Example  8. Anti-cancer drug-sensitive ovarian cancer cell line and anti-cancer drug resistant ovarian cancer cell line DNA 메틸레이션  Change analysis

DNA was extracted from eleven ovarian cancer cell lines and bisulfite conversion was performed to convert unmethylated cytosine to uracil. Using human methylation 450 bead chip (illumina), about 485,000 CpG sites The degree of methylation was measured. The degree of DNA methylation is expressed as a value having a value of 0 to 1, and a value of 0 means that the corresponding CpG site is completely unmethylated and 1 means completely methylated. The following three analyzes were performed to find CpG sites with significantly different degrees of methylation in relation to cisplatin resistance, and the CpG sites found in the results of each analysis were found in comparison with the degree of methylation in the cisplatin sensitive cell group and the resistant cell group , And these were selected as differential methylated genes (DMGs) in the two groups:

a. Eleven kinds of ovarian cancer cell lines were classified into cisplatin-sensitive group and resistant group, and the DNA methylation changes between the two groups were analyzed to find a CpG region with a significant change in β value of 0.25 or more in the resistant cell line to the sensitive cell line (β &Gt; 0.25 < 0.05)

b. The IC ₅₀ values of 11 ovarian cancer cell lines and the Pearson correlation coefficient of β value of each CpG site were found to be significant CpG sites (p <0.05)

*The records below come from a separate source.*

import Summits.QuantumFields.YangMills.Theorems.AllWindowsColdBoxBoxHighLineFPOperatorInverseRows
import Summits.QuantumFields.YangMills.Theorems.AllWindowsColdBoxBoxHighLineFPOperatorFloor

/-!
# ℓ¹ ROW sums (the `ℓ^∞ → ℓ^∞` norm) of the inverse Faddeev–Popov operator: `Σ_j |(fpOperator H V)⁻¹ i j| ≤ C·H²` on the `r₀`-ball

Width seat `ym-line-sfw-p2-w2` (prover-ym-line-sfw-p2-w2-g32-0), free hands for planner ym-idea-2 g18's recorded lift **L1** of the blocker B1 of
the next rung U5 (`Cruxes/BoxWindowHighSU2213/U5-BLOCKERS.md` §2: «redo J2 `OrbitMapContraction` / J4 `OrbitMapBulkSurj` in `ℓ^∞` instead of `ℓ²`;
needed: `‖F_V⁻¹‖_{∞→∞} ≤ C H² …`»).  This file is the `ℓ^∞` companion of w4's ✓`…FPOperatorInverseRows` (ℓ² rows, `C(1+log H)⁴`) and answers the
memo's «cheapest falsifier» by a tree theorem: the `ℓ^∞ → ℓ^∞` norm of the inverse interior Dirichlet Laplacian is `≤ C·H²` with NO logarithm
(✓T-S5.4f-i `dirichletGreenRowSum`, seat w5 g21), hence so is that of `F_V⁻¹` on the whole `r₀`-ball `C·r₀·H² ≤ 1`:

* `OrbitMapSup.interiorGreen_row_abs_le` — `Σ_y |(dirichletMatrix (interiorSites H))⁻¹ x y| ≤ C_G·H²` (✓4f-i transported along w4's
  ✓`OrbitMapSurj.dirichletMatrix_interior_submatrix_eq_boxLap`);
* `OrbitMapSup.fpOperator_one_inv_row_abs_eq` / `…_le` — the rows of `F(1)⁻¹ = −(Δ_I⁻¹ ⊗ₖ pauliPerm)` (✓`OrbitMapSurj.fpOperator_one_inv`) have the
  ℓ¹ sums of the rows of `Δ_I⁻¹`;
* `OrbitMapSup.abs_fpOperator_sub_mulVec_le` — the **`ℓ^∞` form of 4c-E**: if the cold-box links satisfy `‖W_e − W'_e‖ ≤ δ` and the field of `v`
  has `‖(♭⁻¹v)_x‖ ≤ t` at every interior site, then `|((F(W) − F(W')) v)_p| ≤ 48·δ·t` (✓`abs_divDefectLin_sub_le`, sixteen neighbour terms);
  `OrbitMapSup.fpOperator_sub_row_abs_le` — hence the ROW sums `Σ_q |(F(W) − F(W'))_{pq}| ≤ 84·δ` (sign vector, `48√3 ≤ 84`: the same constant as the
  ℓ² bound ✓`fpOperator_sub_opBound`);
* ★ **`OrbitMapSup.fpOperator_inv_row_abs_le`** — `∃ C > 0, ∀ H ≥ 1, ∀ r₀ ≥ 0, C·r₀·H² ≤ 1 → ∀ V (links within defect r₀²), IsUnit (det F_V) ∧
  ∀ i, Σ_j |(fpOperator H V)⁻¹ i j| ≤ C·H²` (Neumann: ✓4f-ii `neumannRowInverse` with `A = F(1)`, `G = F(1)⁻¹`, `E = F(V) − F(1)`, `ε = 252 r₀`, `g = C_G H²`);
  and its vector form `OrbitMapSup.abs_fpOperator_inv_mulVec_le` (`|(F_V⁻¹ w)_i| ≤ C·H²·M` when `|w_j| ≤ M`).

Everything proved; no definitions; Mathlib + tree only; standard axioms.  HONEST LABEL: an elementary glue lemma for the recorded lift L1 of the
NEXT rung U5 (LINE-20 ⟨stmt-QuantumFields-24336⟩, unstaffed, gated by the critic's N2/I23); S5, U5 and the items ⟨24004⟩ ⟨24335⟩ ⟨24336⟩ remain
OPEN; no stub is closed by name; no crux, rung or summit is proved; **the Yang–Mills mass gap is NOT proved by this file; no summit is proved by a line.**
-/

set_option autoImplicit false

open Matrix Finset
open scoped Kronecker Matrix.Norms.Operator
open Literature.MathematicalPhysics.QuantumFieldTheory.AxialGauge (boxEdges)
open Literature.MathematicalPhysics.QuantumLattice (LGConfig)
open Literature.Probability.LatticeModels (Site dirichletMatrix)
open Summit.QuantumFields.YangMills.Theorems.AllWindowsColdBox.BoxKernel (Box boxLap)

namespace Summit.QuantumFields.YangMills.Theorems.AllWindowsColdBoxBoxHighLine

namespace OrbitMapSup

variable {H : ℕ}

/-! ## 1. ℓ¹ rows of the interior Dirichlet Green's function -/

/-- **ℓ¹ rows of the interior Dirichlet Green's function**: `Σ_y |(dirichletMatrix (interiorSites H))⁻¹ x y| ≤ C·H²` (✓4f-i, transported along the
coordinate bijection `Box 4 (2H) univ ≃ interiorSites H`). -/
theorem interiorGreen_row_abs_le : ∃ C : ℝ, 0 ≤ C ∧ ∀ H : ℕ, 1 ≤ H → ∀ x : ↥(interiorSites H),
    ∑ y, |(dirichletMatrix (interiorSites H))⁻¹ x y| ≤ C * (H : ℝ) ^ 2 := by
  obtain ⟨C, hrow⟩ := dirichletGreenRowSum
  refine ⟨max C 0, le_max_right _ _, fun H hH x => ?_⟩
  set e := Equiv.ofBijective _ (OrbitMapSurj.coordsEquivInterior_bijective (H := H)) with he
  have hinv : (boxLap (2 * H) Finset.univ)⁻¹ = ((dirichletMatrix (interiorSites H))⁻¹).submatrix e e := by
    rw [← OrbitMapSurj.dirichletMatrix_interior_submatrix_eq_boxLap, Matrix.inv_submatrix_equiv]
  have h := hrow H hH (e.symm x)
  rw [hinv] at h
  simp only [Matrix.submatrix_apply, Equiv.apply_symm_apply] at h
  rw [e.sum_comp (fun y => |(dirichletMatrix (interiorSites H))⁻¹ x y|)] at h
  exact h.trans (mul_le_mul_of_nonneg_right (le_max_left _ _) (by positivity))

/-! ## 2. ℓ¹ rows of `F(1)⁻¹ = −(Δ_I⁻¹ ⊗ₖ pauliPerm)` -/

/-- Each row of the signed permutation `pauliPerm` has ℓ¹ sum `1`. -/
theorem pauliPerm_row_abs (b : Fin 3) : ∑ b', |pauliPerm b b'| = 1 := by
  fin_cases b <;> simp [pauliPerm, Fin.sum_univ_three]

/-- **Rows of `F(1)⁻¹` have the ℓ¹ sums of the rows of `Δ_I⁻¹`.** -/
theorem fpOperator_one_inv_row_abs_eq (p : ↥(interiorSites H) × Fin 3) :
    ∑ t, |(fpOperator H 1)⁻¹ p t| = ∑ y, |(dirichletMatrix (interiorSites H))⁻¹ p.1 y| := by
  rw [OrbitMapSurj.fpOperator_one_inv, Fintype.sum_prod_type]
  refine Finset.sum_congr rfl fun y _ => ?_
  simp only [Matrix.neg_apply, Matrix.kroneckerMap_apply, abs_neg, abs_mul]
  rw [← Finset.mul_sum, pauliPerm_row_abs, mul_one]

/-- **ℓ¹ rows of `F(1)⁻¹` are `O(H²)`.** -/
theorem fpOperator_one_inv_row_abs_le : ∃ C : ℝ, 0 ≤ C ∧ ∀ H : ℕ, 1 ≤ H → ∀ p : ↥(interiorSites H) × Fin 3,
    ∑ t, |(fpOperator H 1)⁻¹ p t| ≤ C * (H : ℝ) ^ 2 := by
  obtain ⟨C, hC, hrow⟩ := interiorGreen_row_abs_le
  exact ⟨C, hC, fun H hH p => by rw [fpOperator_one_inv_row_abs_eq]; exact hrow H hH p.1⟩

/-! ## 3. The `ℓ^∞` form of the perturbation bound 4c-E -/

/-- The zero-extended field of a coordinate vector whose interior field is pointwise `≤ t` is pointwise `≤ t` everywhere. -/
theorem norm_extPauli_vecToField_le (v : ↥(interiorSites H) × Fin 3 → ℝ) {t : ℝ} (hv : ∀ x, ‖vecToField H v x‖ ≤ t) (ht : 0 ≤ t)
    (z : Site 4) : ‖extPauli H (vecToField H v) z‖ ≤ t := by
  by_cases hz : z ∈ interiorSites H
  · rw [extPauli_of_mem _ hz]; exact hv _
  · rw [extPauli_of_not_mem _ hz, norm_zero]; exact ht

/-- **The `ℓ^∞` perturbation bound, two configurations**: if every cold-box link satisfies `‖↑(W e) − ↑(W' e)‖ ≤ δ` and the field of `v` satisfies
`‖(♭⁻¹v)_x‖ ≤ t` at every interior site, then `|((fpOperator H W − fpOperator H W') *ᵥ v) p| ≤ 48·δ·t` for every row `p`. -/
theorem abs_fpOperator_sub_mulVec_le (W W' : LGConfig 4 SU2) {δ : ℝ}
    (hU : ∀ e ∈ boxEdges 4 (2 * H + 1), ‖(W e : Matrix (Fin 2) (Fin 2) ℂ) - (W' e : Matrix (Fin 2) (Fin 2) ℂ)‖ ≤ δ)
    (v : ↥(interiorSites H) × Fin 3 → ℝ) {t : ℝ} (ht : 0 ≤ t) (hv : ∀ x, ‖vecToField H v x‖ ≤ t)
    (p : ↥(interiorSites H) × Fin 3) :
    |((fpOperator H W - fpOperator H W') *ᵥ v) p| ≤ 48 * δ * t := by
  have hδ : 0 ≤ δ := by
    obtain ⟨μ⟩ := (inferInstance : Nonempty (Fin 4))
    exact (norm_nonneg _).trans (hU _ (LandauBall.out_mem_boxEdges p.1.2 μ))
  set a : Site 4 → EuclideanSpace ℝ (Fin 3) := extPauli H (vecToField H v) with ha
  have haz : ∀ z, ‖a z‖ ≤ t := norm_extPauli_vecToField_le v hv ht
  rw [Matrix.sub_mulVec, Pi.sub_apply, fpOperator_mulVec, fpOperator_mulVec]
  have h1 := abs_divDefectLin_sub_le W W' a p.1.2 hU p.2
  have h2 : ∑ μ : Fin 4, (‖a ((p.1 : Site 4) - Pi.single μ 1)‖ + ‖a ((p.1 : Site 4) + Pi.single μ 1)‖ + 2 * ‖a (p.1 : Site 4)‖) ≤
      ∑ _μ : Fin 4, (4 * t) := by
    refine Finset.sum_le_sum fun μ _ => ?_
    linarith [haz ((p.1 : Site 4) - Pi.single μ 1), haz ((p.1 : Site 4) + Pi.single μ 1), haz (p.1 : Site 4)]
  simp only [Finset.sum_const, Finset.card_univ, Fintype.card_fin, nsmul_eq_mul, Nat.cast_ofNat] at h2
  calc _ ≤ 3 * δ * ∑ μ : Fin 4, (‖a ((p.1 : Site 4) - Pi.single μ 1)‖ + ‖a ((p.1 : Site 4) + Pi.single μ 1)‖ + 2 * ‖a (p.1 : Site 4)‖) := h1
    _ ≤ 3 * δ * (4 * (4 * t)) := mul_le_mul_of_nonneg_left h2 (by positivity)
    _ = 48 * δ * t := by ring

/-- The interior field of a coordinate vector with entries in `[−1, 1]` has pointwise norm `≤ √3`. -/
theorem norm_vecToField_le_sqrt_three (v : ↥(interiorSites H) × Fin 3 → ℝ) (hv : ∀ j, |v j| ≤ 1) (x : ↥(interiorSites H)) :
    ‖vecToField H v x‖ ≤ Real.sqrt 3 := by
  rw [EuclideanSpace.norm_eq]
  refine Real.sqrt_le_sqrt ?_
  calc ∑ b : Fin 3, ‖vecToField H v x b‖ ^ 2 ≤ ∑ _b : Fin 3, (1 : ℝ) := Finset.sum_le_sum fun b _ => by
          rw [vecToField_apply, Real.norm_eq_abs, sq_le_one_iff_abs_le_one, abs_abs]; exact hv (x, b)
    _ = 3 := by simp

/-- `48·√3 ≤ 84`. -/
theorem fortyEight_mul_sqrt_three_le : 48 * Real.sqrt 3 ≤ 84 := by
  have h3 : Real.sqrt 3 ≤ 7 / 4 := by
    rw [Real.sqrt_le_left (by norm_num)]; norm_num
  linarith

/-- **ROW sums of the perturbation**: under `‖↑(W e) − ↑(W' e)‖ ≤ δ` on the cold-box links, `Σ_q |(fpOperator H W − fpOperator H W') p q| ≤ 84·δ`
(the sign vector of the row has interior field of pointwise norm `≤ √3`, and `48√3 ≤ 84`). -/
theorem fpOperator_sub_row_abs_le (W W' : LGConfig 4 SU2) {δ : ℝ}
    (hU : ∀ e ∈ boxEdges 4 (2 * H + 1), ‖(W e : Matrix (Fin 2) (Fin 2) ℂ) - (W' e : Matrix (Fin 2) (Fin 2) ℂ)‖ ≤ δ)
    (p : ↥(interiorSites H) × Fin 3) :
    ∑ q, |(fpOperator H W - fpOperator H W') p q| ≤ 84 * δ := by
  classical
  have hδ : 0 ≤ δ := by
    obtain ⟨μ⟩ := (inferInstance : Nonempty (Fin 4))
    exact (norm_nonneg _).trans (hU _ (LandauBall.out_mem_boxEdges p.1.2 μ))
  set E := fpOperator H W - fpOperator H W' with hE
  -- the sign vector of the row `p`
  set s : ↥(interiorSites H) × Fin 3 → ℝ := fun q => if 0 ≤ E p q then 1 else -1 with hs
  have hsq : ∀ q, |s q| ≤ 1 := fun q => by
    simp only [hs]; split_ifs <;> simp
  have hrow : ∑ q, |E p q| = (E *ᵥ s) p := by
    rw [Matrix.mulVec, dotProduct]
    refine Finset.sum_congr rfl fun q _ => ?_
    simp only [hs]
    split_ifs with h
    · rw [mul_one, abs_of_nonneg h]
    · rw [mul_neg, mul_one, abs_of_neg (lt_of_not_ge h)]
  rw [hrow]
  have h := abs_fpOperator_sub_mulVec_le W W' hU s (Real.sqrt_nonneg 3) (norm_vecToField_le_sqrt_three s hsq) p
  calc (E *ᵥ s) p ≤ |(E *ᵥ s) p| := le_abs_self _
    _ ≤ 48 * δ * Real.sqrt 3 := h
    _ = δ * (48 * Real.sqrt 3) := by ring
    _ ≤ δ * 84 := mul_le_mul_of_nonneg_left fortyEight_mul_sqrt_three_le hδ
    _ = 84 * δ := by ring

/-! ## 4. ℓ¹ rows of `F(V)⁻¹` on the `r₀`-ball (Neumann, 4f-ii) -/

/-- **★ `ℓ^∞ → ℓ^∞` control of the inverse Faddeev–Popov operator on the `r₀`-ball** (the «Needed» item of L1 in `U5-BLOCKERS.md` §2): one constant
`C > 0` such that for `H ≥ 1`, `r₀ ≥ 0`, `C·r₀·H² ≤ 1` and every configuration `V` whose cold-box links have defect `≤ r₀²`, the operator
`fpOperator H V` is invertible and every row of its inverse has ℓ¹ sum `≤ C·H²`.  (Neumann series around `F(1)`: ✓4f-ii `neumannRowInverse` with
`g = C_G H²` from `fpOperator_one_inv_row_abs_le`, `ε = 84·3r₀` from `fpOperator_sub_row_abs_le` + ✓`norm_coe_sub_one_le_of_linkDefect`.) -/
theorem fpOperator_inv_row_abs_le : ∃ C : ℝ, 0 < C ∧ ∀ H : ℕ, 1 ≤ H → ∀ r₀ : ℝ, 0 ≤ r₀ → C * r₀ * (H : ℝ) ^ 2 ≤ 1 →
    ∀ V : LGConfig 4 SU2, (∀ e ∈ boxEdges 4 (2 * H + 1), linkDefect V e ≤ r₀ ^ 2) →
      IsUnit (fpOperator H V).det ∧ ∀ i : ↥(interiorSites H) × Fin 3, ∑ j, |(fpOperator H V)⁻¹ i j| ≤ C * (H : ℝ) ^ 2 := by
  classical
  obtain ⟨C, hC, hrow⟩ := fpOperator_one_inv_row_abs_le
  refine ⟨504 * C + 2 * C + 1, by positivity, fun H hH r₀ hr₀ hCr V hV => ?_⟩
  have hH' : (1 : ℝ) ≤ H := by exact_mod_cast hH
  have hH2 : (1 : ℝ) ≤ (H : ℝ) ^ 2 := one_le_pow₀ hH'
  -- the regime: `r₀ ≤ 1` and `(252 r₀)·(C H²) ≤ 1/2`
  have hr₀1 : r₀ ≤ 1 := by
    nlinarith [mul_nonneg (by positivity : (0 : ℝ) ≤ 504 * C + 2 * C) hr₀, mul_nonneg hr₀ (sub_nonneg.2 hH2)]
  have hεg : 252 * r₀ * (C * (H : ℝ) ^ 2) ≤ 1 / 2 := by
    nlinarith [mul_nonneg (by positivity : (0 : ℝ) ≤ 2 * C + 1) (mul_nonneg hr₀ (zero_le_one.trans hH2))]
  -- Neumann
  have hAG : fpOperator H 1 * (fpOperator H 1)⁻¹ = 1 :=
    Matrix.mul_nonsing_inv _ (isUnit_iff_ne_zero.2 (det_fpOperator_one_ne_zero H))
  have hE : ∀ i, ∑ j, |(fpOperator H V - fpOperator H 1) i j| ≤ 252 * r₀ := fun i => by
    have h := fpOperator_sub_row_abs_le V 1 (fun e he => by
      simpa using norm_coe_sub_one_le_of_linkDefect V e hr₀ hr₀1 (hV e he)) i
    linarith
  obtain ⟨G', hG', hG'row⟩ := neumannRowInverse (↥(interiorSites H) × Fin 3) (fpOperator H 1) (fpOperator H 1)⁻¹
    (fpOperator H V - fpOperator H 1) (C * (H : ℝ) ^ 2) (252 * r₀) hAG (hrow H hH) hE hεg
  rw [add_sub_cancel] at hG'
  have hunit : IsUnit (fpOperator H V).det := Matrix.isUnit_det_of_right_inverse hG'
  have hinv : (fpOperator H V)⁻¹ = G' := Matrix.inv_eq_right_inv hG'
  refine ⟨hunit, fun i => ?_⟩
  rw [hinv]
  calc ∑ j, |G' i j| ≤ 2 * (C * (H : ℝ) ^ 2) := hG'row i
    _ ≤ (504 * C + 2 * C + 1) * (H : ℝ) ^ 2 := by nlinarith [mul_nonneg hC (zero_le_one.trans hH2)]

/-- **Vector form**: on the `r₀`-ball, `|(F_V⁻¹ w)_i| ≤ C·H²·M` whenever `|w_j| ≤ M` for all `j` (same constant). -/
theorem abs_fpOperator_inv_mulVec_le : ∃ C : ℝ, 0 < C ∧ ∀ H : ℕ, 1 ≤ H → ∀ r₀ : ℝ, 0 ≤ r₀ → C * r₀ * (H : ℝ) ^ 2 ≤ 1 →
    ∀ V : LGConfig 4 SU2, (∀ e ∈ boxEdges 4 (2 * H + 1), linkDefect V e ≤ r₀ ^ 2) →
      IsUnit (fpOperator H V).det ∧ ∀ (w : ↥(interiorSites H) × Fin 3 → ℝ) (M : ℝ), (∀ j, |w j| ≤ M) →
        ∀ i, |((fpOperator H V)⁻¹ *ᵥ w) i| ≤ C * (H : ℝ) ^ 2 * M := by
  obtain ⟨C, hC, h⟩ := fpOperator_inv_row_abs_le
  refine ⟨C, hC, fun H hH r₀ hr₀ hCr V hV => ⟨(h H hH r₀ hr₀ hCr V hV).1, fun w M hw i => ?_⟩⟩
  have hM : 0 ≤ M := (abs_nonneg _).trans (hw i)
  have hrow := (h H hH r₀ hr₀ hCr V hV).2 i
  rw [Matrix.mulVec, dotProduct]
  calc |∑ j, (fpOperator H V)⁻¹ i j * w j| ≤ ∑ j, |(fpOperator H V)⁻¹ i j * w j| := Finset.abs_sum_le_sum_abs _ _
    _ = ∑ j, |(fpOperator H V)⁻¹ i j| * |w j| := by simp_rw [abs_mul]
    _ ≤ ∑ j, |(fpOperator H V)⁻¹ i j| * M := Finset.sum_le_sum fun j _ => mul_le_mul_of_nonneg_left (hw j) (abs_nonneg _)
    _ = (∑ j, |(fpOperator H V)⁻¹ i j|) * M := by rw [Finset.sum_mul]
    _ ≤ C * (H : ℝ) ^ 2 * M := mul_le_mul_of_nonneg_right hrow hM

end OrbitMapSup

end Summit.QuantumFields.YangMills.Theorems.AllWindowsColdBoxBoxHighLine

c. IC ₅₀ values of 11 ovarian cancer cell lines and Spearman correlation coefficient of β value of each CpG site were found to be significant CpG site (p <0.05)

Example  9. Anticancer drug-sensitive ovarian cancer cell line and anticancer drug resistant ovarian cancer cell line DNA 메틸레이션  Analysis of change and gene expression integration

DNA methylation analysis data and gene expression analysis data were integrated analysis to identify the gene whose expression is regulated by methylation among the genes involved in the chemoresistance to cancer treatment, and each DNA methylation analysis data and gene Among the three analysis methods used in the expression analysis data, two or more analysis results showed that DNA methylation, hypomethylation-up_regulation, DNA methylation and hypermethylation-down_regulation (Fig. 1).

Experiment result

1. Classification of anticancer drug-sensitive ovarian cancer cell line and anti-cancer drug resistant ovarian cancer cell line

(OVCAR-3, TOV-21G, TOV-112D, CaOV-3, ES-2, OV-90, PA-1, MDAH 2774, A2780, A2780cp and SK- IC ₅₀ in response to (Sensitivity) and resistant (resistant) to the anticancer agent, and intermediate cells with intermediate resistance between the sensitive cell line and the resistant cell line, and the results were as follows: 2.

2. Promoter CpG Methylation  Prediction of anticancer therapy response using change Marker  selection

Table 3 shows the results of gene expression changes in anticancer-sensitive ovarian cancer cell lines and anticancer drug-resistant ovarian cancer cell lines. In the case of ANXA4, CD302, CDC42EP2, KCNE4, MBNL2, MICAL2, SPSB1 and SYCP2 genes, gene expression was increased in the resistant cell lineage compared to the cisplatin-sensitive ovarian cancer cell line and the gene expression in the resistant cell line was decreased in the EFTUD1 gene there was. In addition, results in ovarian cancer cell lines of 11 examined the significance of the IC ₅₀ value and the gene expression of the cisplatin chemotherapy, ANXA4 gene showed significantly from Spearman correlation CD302, CDC42EP2, EFTUD1, KCNE4, MBNL2, MICAL2, PARP4, SPSB1 And SYCP2 gene were significant in both Pearson correlation and Spearman correlation.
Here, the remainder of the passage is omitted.